Friday, February 04, 2011

Dipity makes me want timeline views in calendars

While the winter of my calendar-sharing discontent continues, I am inspired by a service called Dipity, which lets anyone create timelines on a Web page. It suggests to me that all calendars might benefit from adding a timeline view. So when sharing becomes as easy as we want it to be, there will be cooler ways to view our shared calendars than simply replicating daily/weekly/monthly views on paper. For now, Dipity also offers an interesting way to scan developments in the Middle East.


Scott said...

We just launched Calamander, which has a neat timeline view (we call it the "swimlane") of all the calendars in your life. We have currently integrated with Hotmail, Yahoo, Google, Facebook and Exchange calendars.

We've got easy sharing to!

Alex Pline said...

"Timeline" views of calendar event data are a favorite by Project Management types at NASA Headquarters. Typically, they take milestone schedules of projects and put them into a gantt chart using MS Project, even if they are not using Project to actually manage anything. It's ostensibly just a tool to produce a "timeline" view(aka gantt chart in this context) that ultimately gets copy/pasted into Powerpoint. Yech, a horribly manual and brittle process.

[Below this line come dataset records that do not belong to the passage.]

import Mathlib
import Summits.ValiantsHypothesis.ValiantsHypothesis.Theorems.NewtonUnitEquationsDissociatedUniformQuasiPoly

/-!
# Crux `NewtonUnitEquations.DissociatedUniform` (stmt-ValiantsHypothesis-5905), line `greedy-basis-shadow` —
# stub `stub_subframeShadow` (the sub-frame shadow EMBEDDING, bound-free)

Setting: a frame `A : Fin m → Finset ℕ²` with coefficient polynomials `f i j`, the chart heights
`h_λ b = ε · Xf b + λ · Yf b` (`λ ∈ Λ`), a reference word `τ`, a coordinate set `P` and sub-alphabets `B j ⊆ A j`
containing `τ j` with `|B j| ≤ T`.  Conclusion: the words that are lex-greedy for an injective `h_λ` (`λ ∈ Λ`) AND
agree with `τ` off `P` AND use letters of `B j` only number at most `Q`, for ANY uniform bound `Q` on the frame shadows
`QuasiPoly.fshadow A' f'` of the `k`-product frames on `Fin |P|` with `≤ T` letters per coordinate (hypothesis `hQ`).
(This is `stub_subframeCountFilter` with Theorem Q's bound replaced by an arbitrary hypothesis bound: it is the glue
that reduces the crux's per-cell count to the SHADOWS OF SMALL FRAMES — `|P| ≤ 4k²` in the application.)

Proof.  Reindex `P` by `Fin n` (`n = |P|`) and form the sub-frame `A' i = B (ι i)`, `f' r i = f r (ι i)`.  The
restriction `res a = a ∘ ι` is injective on the words in question (they are `τ` off `P`), and it maps them into the
frame shadow `QuasiPoly.fshadow A' f'`: the extension `ext a'` (by `τ` off `P`) satisfies
`col f (ext a') = c ⊙ col f' a'` with the constant vector `c r = ∏_{j ∉ P} coeff (τ j) (f r j)` and
`h_λ (ext a') = lin Xf Yf (ε, λ) a' + C_λ` with a constant `C_λ`, so injectivity of the height descends to the
sub-box and a linear relation among sub-frame columns of strictly higher words is mapped by the linear map
`v ↦ c ⊙ v` to a relation among frame columns of strictly higher words (no nonvanishing of `c` is needed).
The hypothesis bound on the sub-frame's shadow finishes. [folklore]
-/

open scoped BigOperators

-- Sub = Summit single-conjunct layout: the duplicated namespace component is mandated by the tree.
set_option linter.dupNamespace false

namespace Summit.ValiantsHypothesis.ValiantsHypothesis.Theorems.NewtonUnitEquationsDissociatedUniform

/-- **Sub-frame shadow embedding** (registered stub `stub_subframeShadow` of line `greedy-basis-shadow`; the bound-free form of `stub_subframeCountFilter`).  The words
that are lex-greedy for an injective chart height `b ↦ ε · Xf b + λ · Yf b` (`λ ∈ Λ`), agree with the reference word
`τ` off the coordinate set `P` and only use letters from sub-alphabets `B j ∋ τ j` of size `≤ T` number at most
any uniform bound `Q` on the frame shadows of the sub-frames on `Fin |P|` with `≤ T` letters per coordinate: restriction to `P`
embeds them into the frame shadow of the sub-frame `(B ∘ ι, f ∘ ι)` on `Fin |P|` (columns agree up to the constant factor
`∏_{j ∉ P} coeff (τ j) (f r j)`, heights up to an additive constant). [folklore] -/
theorem stub_subframeShadow (k m T Q : ℕ) (A : Fin m → Finset (Fin 2 →₀ ℕ))
    (f : Fin k → Fin m → MvPolynomial (Fin 2) ℂ) (ε : ℝ) (Λ : Set ℝ) (τ : Fin m → (Fin 2 →₀ ℕ))
    (P : Finset (Fin m)) (B : Fin m → Finset (Fin 2 →₀ ℕ))
    (hBA : ∀ j, B j ⊆ A j) (hτB : ∀ j, τ j ∈ B j) (hBcard : ∀ j, (B j).card ≤ T)
    (hQ : ∀ (A' : Fin P.card → Finset (Fin 2 →₀ ℕ)) (f' : Fin k → Fin P.card → MvPolynomial (Fin 2) ℂ),
      (∀ i, (A' i).card ≤ T) → (QuasiPoly.fshadow A' f').ncard ≤ Q) :
    {a : Fin m → (Fin 2 →₀ ℕ) | (∃ lam ∈ Λ,
        Set.InjOn (fun b : Fin m → (Fin 2 →₀ ℕ) => ε * QuasiPoly.Xf b + lam * QuasiPoly.Yf b) (Fintype.piFinset A) ∧
        a ∈ QuasiPoly.gE (Fintype.piFinset A) (QuasiPoly.col f)
          (fun b : Fin m → (Fin 2 →₀ ℕ) => ε * QuasiPoly.Xf b + lam * QuasiPoly.Yf b)) ∧
        (∀ j, j ∉ P → a j = τ j) ∧ (∀ j, a j ∈ B j)}.ncard ≤ Q := by
  classical
  obtain ⟨n, hn⟩ : ∃ n, P.card = n := ⟨_, rfl⟩
  have hQ' : ∀ (A' : Fin n → Finset (Fin 2 →₀ ℕ)) (f' : Fin k → Fin n → MvPolynomial (Fin 2) ℂ),
      (∀ i, (A' i).card ≤ T) → (QuasiPoly.fshadow A' f').ncard ≤ Q := by
    subst hn
    exact hQ
  set W : Set (Fin m → (Fin 2 →₀ ℕ)) := {a : Fin m → (Fin 2 →₀ ℕ) | (∃ lam ∈ Λ,
        Set.InjOn (fun b : Fin m → (Fin 2 →₀ ℕ) => ε * QuasiPoly.Xf b + lam * QuasiPoly.Yf b) (Fintype.piFinset A) ∧
        a ∈ QuasiPoly.gE (Fintype.piFinset A) (QuasiPoly.col f)
          (fun b : Fin m → (Fin 2 →₀ ℕ) => ε * QuasiPoly.Xf b + lam * QuasiPoly.Yf b)) ∧
        (∀ j, j ∉ P → a j = τ j) ∧ (∀ j, a j ∈ B j)} with hW
  -- reindex `P` by `Fin n`
  set e : Fin n ≃o ↥P := P.orderIsoOfFin hn with he
  set ι : Fin n → Fin m := fun i => (e i : Fin m) with hι
  have hιP : ∀ i, ι i ∈ P := fun i => (e i).2
  have hreidx_prod : ∀ g : Fin m → ℂ, ∏ j ∈ P, g j = ∏ i, g (ι i) := by
    intro g
    rw [← Finset.prod_coe_sort P]
    exact (Fintype.prod_equiv e.toEquiv (fun i => g (ι i)) (fun j => g j) fun _ => rfl).symm
  have hreidx_sum : ∀ g : Fin m → ℝ, ∑ j ∈ P, g j = ∑ i, g (ι i) := by
    intro g
    rw [← Finset.sum_coe_sort P]
    exact (Fintype.sum_equiv e.toEquiv (fun i => g (ι i)) (fun j => g j) fun _ => rfl).symm
  -- the sub-frame
  set A' : Fin n → Finset (Fin 2 →₀ ℕ) := fun i => B (ι i) with hA'
  set f' : Fin k → Fin n → MvPolynomial (Fin 2) ℂ := fun r i => f r (ι i) with hf'
  have hcard' : ∀ i, (A' i).card ≤ T := fun i => hBcard (ι i)
  -- restriction and extension
  set res : (Fin m → (Fin 2 →₀ ℕ)) → (Fin n → (Fin 2 →₀ ℕ)) := fun a i => a (ι i) with hres
  set ext : (Fin n → (Fin 2 →₀ ℕ)) → (Fin m → (Fin 2 →₀ ℕ)) := fun a' j =>
    if h : j ∈ P then a' (e.symm ⟨j, h⟩) else τ j with hext
  have hext_on : ∀ a' i, ext a' (ι i) = a' i := by
    intro a' i
    have h1 : (⟨ι i, hιP i⟩ : ↥P) = e i := Subtype.ext rfl
    simp only [hext, dif_pos (hιP i), h1, OrderIso.symm_apply_apply]
  have hext_off : ∀ a' j, j ∉ P → ext a' j = τ j := fun a' j hj => by simp only [hext, dif_neg hj]
  have hres_ext : ∀ a', res (ext a') = a' := fun a' => funext fun i => hext_on a' i
  have hext_res : ∀ a : Fin m → (Fin 2 →₀ ℕ), (∀ j, j ∉ P → a j = τ j) → ext (res a) = a := by
    intro a ha
    funext j
    by_cases hj : j ∈ P
    · have h1 : ι (e.symm ⟨j, hj⟩) = j := by
        simp only [hι, OrderIso.apply_symm_apply]
      simp only [hext, dif_pos hj, hres, h1]
    · rw [hext_off _ j hj, ha j hj]
  have hext_box : ∀ a', a' ∈ Fintype.piFinset A' → ext a' ∈ Fintype.piFinset A := by
    intro a' ha'
    rw [Fintype.mem_piFinset] at ha' ⊢
    intro j
    by_cases hj : j ∈ P
    · have h1 : ι (e.symm ⟨j, hj⟩) = j := by
        simp only [hι, OrderIso.apply_symm_apply]
      have h2 := ha' (e.symm ⟨j, hj⟩)
      simp only [hA', h1] at h2
      simp only [hext, dif_pos hj]
      exact hBA j h2
    · rw [hext_off _ j hj]
      exact hBA j (hτB j)
  -- (i) columns: `col f (ext a') = c * col f' a'`
  set c : Fin k → ℂ := fun r => ∏ j ∈ Pᶜ, (f r j).coeff (τ j) with hc
  have hcol : ∀ a', QuasiPoly.col f (ext a') = c * QuasiPoly.col f' a' := by
    intro a'
    funext r
    simp only [QuasiPoly.col, Pi.mul_apply, hc, hf']
    rw [← Finset.prod_mul_prod_compl P (fun j => (f r j).coeff (ext a' j)), mul_comm]
    congr 1
    · exact Finset.prod_congr rfl fun j hj => by rw [hext_off a' j (Finset.mem_compl.mp hj)]
    · rw [hreidx_prod]
      exact Finset.prod_congr rfl fun i _ => by rw [hext_on]
  -- (ii) heights: `h_λ (ext a') = lin Xf Yf (ε, λ) a' + C_λ`
  have hpt : ∀ {p : ℕ} (b : Fin p → (Fin 2 →₀ ℕ)) (s : Fin 2),
      ((((∑ j, b j) s : ℕ)) : ℝ) = ∑ j, ((((b j) s : ℕ)) : ℝ) := by
    intro p b s
    simp only [Finsupp.coe_finsetSum, Finset.sum_apply, Nat.cast_sum]
  have hXext : ∀ a' (s : Fin 2), ((((∑ j, ext a' j) s : ℕ)) : ℝ) =
      ((((∑ i, a' i) s : ℕ)) : ℝ) + ∑ j ∈ Pᶜ, ((((τ j) s : ℕ)) : ℝ) := by
    intro a' s
    rw [hpt, hpt, ← Finset.sum_add_sum_compl P]
    congr 1
    · rw [hreidx_sum]
      exact Finset.sum_congr rfl fun i _ => by rw [hext_on]
    · exact Finset.sum_congr rfl fun j hj => by rw [hext_off a' j (Finset.mem_compl.mp hj)]
  have hh : ∀ (lam : ℝ) a', ε * QuasiPoly.Xf (ext a') + lam * QuasiPoly.Yf (ext a') =
      QuasiPoly.lin QuasiPoly.Xf QuasiPoly.Yf ![ε, lam] a' +
        (ε * ∑ j ∈ Pᶜ, ((((τ j) 0 : ℕ)) : ℝ) + lam * ∑ j ∈ Pᶜ, ((((τ j) 1 : ℕ)) : ℝ)) := by
    intro lam a'
    simp only [QuasiPoly.lin, QuasiPoly.Xf, QuasiPoly.Yf, Matrix.cons_val_zero, Matrix.cons_val_one, hXext]
    ring
  -- main inclusion: `res '' W ⊆ fshadow A' f'`
  have hsub : res '' W ⊆ QuasiPoly.fshadow A' f' := by
    rintro _ ⟨a, ⟨⟨lam, hlam, hinj, ha⟩, hoff, hB⟩, rfl⟩
    have hresA : res a ∈ Fintype.piFinset A' := Fintype.mem_piFinset.mpr fun i => hB (ι i)
    have hexta : ext (res a) = a := hext_res a hoff
    refine ⟨![ε, lam], ?_, ?_⟩
    · -- injectivity of the height on the sub-box
      intro b' hb' b'' hb'' hbb
      have hb'A : ext b' ∈ (Fintype.piFinset A : Set (Fin m → (Fin 2 →₀ ℕ))) :=
        Finset.mem_coe.mpr (hext_box b' (Finset.mem_coe.mp hb'))
      have hb''A : ext b'' ∈ (Fintype.piFinset A : Set (Fin m → (Fin 2 →₀ ℕ))) :=
        Finset.mem_coe.mpr (hext_box b'' (Finset.mem_coe.mp hb''))
      have hexteq : ext b' = ext b'' := by
        refine hinj hb'A hb''A ?_
        show ε * QuasiPoly.Xf (ext b') + lam * QuasiPoly.Yf (ext b') =
          ε * QuasiPoly.Xf (ext b'') + lam * QuasiPoly.Yf (ext b'')
        rw [hh, hh, hbb]
      rw [← hres_ext b', ← hres_ext b'', hexteq]
    · -- greediness on the sub-frame
      refine ⟨hresA, fun hmem => ha.2 ?_⟩
      have h1 := Submodule.apply_mem_span_image_of_mem_span (LinearMap.mulLeft ℂ c) hmem
      rw [LinearMap.mulLeft_apply, ← hcol, hexta, ← Set.image_comp] at h1
      refine Submodule.span_mono ?_ h1
      rintro _ ⟨b', ⟨hb', hlt⟩, rfl⟩
      refine ⟨ext b', ⟨hext_box b' hb', ?_⟩, ?_⟩
      · show ε * QuasiPoly.Xf a + lam * QuasiPoly.Yf a < ε * QuasiPoly.Xf (ext b') + lam * QuasiPoly.Yf (ext b')
        rw [← hexta, hh, hh]
        linarith
      · show QuasiPoly.col f (ext b') = c * QuasiPoly.col f' b'
        rw [hcol]
  -- `res` is injective on `W`
  have hinjres : Set.InjOn res W := by
    rintro a ⟨_, hoffa, _⟩ b ⟨_, hoffb, _⟩ hab
    rw [← hext_res a hoffa, ← hext_res b hoffb, hab]
  calc W.ncard = (res '' W).ncard := hinjres.ncard_image.symm
    _ ≤ (QuasiPoly.fshadow A' f').ncard := Set.ncard_le_ncard hsub (QuasiPoly.cshadow_finite _ _ _ _)
    _ ≤ Q := hQ' A' f' hcard'

end Summit.ValiantsHypothesis.ValiantsHypothesis.Theorems.NewtonUnitEquationsDissociatedUniform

We have a custom web-based calendar application that we have tried to get them to use instead to manage these events so that the end product doesn't just exist on someone's desktop, even offering to create a "timeline" view along side the typical daily/weekly/monthly/list views. But the requirements ultimately get too hairy. They want a standard layout (which can be done programmatically) until they don't want a standard layout, eg tweak something like they do in Powerpoint, which ultimately undermines the whole process.

That said, I relay this story to illustrate that you are not the only one who thinks it is an interesting way to view temporal information! And I wish we could we could make some headway on an implementation.

As my MBA wife learned in a marketing class - there is no such thing as a bad idea, just bad implementation. If there was ever a "bad" (good?) idea implemented well it is expressed with 4 words: teenage, mutant, ninja, turtles.